AI flood drives surge in bogus crypto bug bounty reports

Crypto protocols are experiencing a surge in bogus bug bounty submissions due to increased use of AI, complicating efforts to identify genuine threats. Bug bounties reward ethical hackers for reporting vulnerabilities and are widely used in the crypto industry. While AI can efficiently scan large codebases for bugs, it also tends to generate inaccurate submissions. Barry Plunkett, co-CEO of Cosmos Labs, reported a 900% increase in bug bounty submissions, averaging between 20 and 50 per day. He noted that this uptick has resulted in a significant rise in both valid and invalid reports. "AI is changing the way that bug bounty programs must operate," Plunkett stated in response to concerns raised by a bug bounty hunter.

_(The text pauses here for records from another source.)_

import Literature.MathematicalPhysics.QuantumLattice.HubbardFermiSeaTangentRowsDiluteFarPlanes
import Literature.MathematicalPhysics.QuantumLattice.HubbardFermiSeaTangentRowsDiluteFarTPrime
import Literature.MathematicalPhysics.QuantumLattice.HubbardFermiSeaTangentRowsQuarterFilling
import Literature.MathematicalPhysics.QuantumLattice.HubbardNNNHoppingEnergyDensityMonotone
import Summits.Ventures.CertifiedManyBodySolver.Certificates.HubbardSquare_n1_deepSheet_farColumnFloors_E
import Summits.Ventures.CertifiedManyBodySolver.Certificates.HubbardSquare_n1_deepSheet_farColumnFloors_F
import Summits.Ventures.CertifiedManyBodySolver.Certificates.HubbardSquare_n1_deepSheet_farColumnFloors_G
import Summits.Ventures.CertifiedManyBodySolver.Certificates.HubbardSquare_n1_deepSheet_farColumnFloors_K5a
import Summits.Ventures.CertifiedManyBodySolver.Certificates.HubbardSquare_n1_deepSheet_farColumnFloors_K5b
import Summits.Ventures.CertifiedManyBodySolver.Certificates.HubbardSquare_n1_deepSheet_farColumnFloors_K5c
import Summits.Ventures.CertifiedManyBodySolver.Certificates.HubbardSquare_n1_deepSheet_farColumnFloors_K5d
import Summits.Ventures.CertifiedManyBodySolver.Certificates.HubbardSquare_n1o2_farstrip_lower_jensen606_674_649
import Summits.Ventures.CertifiedManyBodySolver.Certificates.HubbardSquare_n7o8_TKT_obliqueStation_splitPlane_r554_r555_r590
import Summits.Ventures.CertifiedManyBodySolver.Certificates.HubbardSquare_n7o8_splitPlane2_stage2_byName_discharge
import Summits.Ventures.CertifiedManyBodySolver.Certificates.HubbardSquare_n7o8_splitPlaneQ1_byName_readers
import Summits.Ventures.CertifiedManyBodySolver.Certificates.HubbardTTPrime_polarizedBandCaps_kernelA
import Summits.Ventures.CertifiedManyBodySolver.Certificates.HubbardTTPrime_polarizedBandCaps_kernelB
import Summits.Ventures.CertifiedManyBodySolver.Observables.PhaseSeparationExclusionBox
import Summits.Ventures.CertifiedManyBodySolver.Observables.PhaseSeparationExclusionBoxGrandCanonicalTcap
import Summits.Ventures.CertifiedManyBodySolver.Observables.PhaseSeparationExclusionBoxLayeredTcap
import Summits.Ventures.CertifiedManyBodySolver.Observables.PhaseSeparationExclusionFarQuarterNodes
import Summits.Ventures.CertifiedManyBodySolver.Observables.PhaseSeparationExclusionHalfFillingColumnU5
import Summits.Ventures.CertifiedManyBodySolver.Observables.PhaseSeparationExclusionHolePlaneCap
import Summits.Ventures.CertifiedManyBodySolver.Observables.PhaseSeparationExclusionLowUFarColumnsA
import Summits.Ventures.CertifiedManyBodySolver.Observables.PhaseSeparationExclusionLowUFarColumnsB
import Summits.Ventures.CertifiedManyBodySolver.Observables.PhaseSeparationExclusionLowUFarColumnsC
import Summits.Ventures.CertifiedManyBodySolver.Observables.PhaseSeparationExclusionLowUFarColumnsD
import Summits.Ventures.CertifiedManyBodySolver.Observables.PhaseSeparationExclusionLowUFarColumnsE
import Summits.Ventures.CertifiedManyBodySolver.Observables.PhaseSeparationExclusionLowUFarColumnsF
import Summits.Ventures.CertifiedManyBodySolver.Observables.PhaseSeparationExclusionLowUFarColumnsG
import Summits.Ventures.CertifiedManyBodySolver.Observables.PhaseSeparationExclusionLowUFarColumnsH
import Summits.Ventures.CertifiedManyBodySolver.Observables.PhaseSeparationExclusionQuarterConvexFloor
import Summits.Ventures.CertifiedManyBodySolver.Observables.PhaseSeparationExclusionSplitPlaneSevenEighthsCap
import Summits.Ventures.CertifiedManyBodySolver.Observables.PhaseSeparationExclusionStripPolCaps
import Summits.Ventures.CertifiedManyBodySolver.Observables.PhaseSeparationExclusionVirtualColumns
import HarnessLib
import HarnessLib.Audit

Daniel Stenberg, creator of the open-source tool curl, announced in January the termination of his bug bounty program due to overwhelming quantities of "AI slop in vulnerability reports." Stenberg expressed frustration with the amount of time spent sifting through inauthentic submissions. HackerOne, a leading bug bounty platform, reported that there were 85,000 valid report submissions in 2025, a 7% increase compared to the previous year. This growth highlights the ongoing challenges faced by teams in managing bug bounty programs amid an increasing volume of submissions. In response, Cosmos Labs is modifying its approach by tightening submission scoring and prioritizing submissions from trusted researchers. Plunkett emphasized the need for collaboration with other providers to enhance submission triage processes.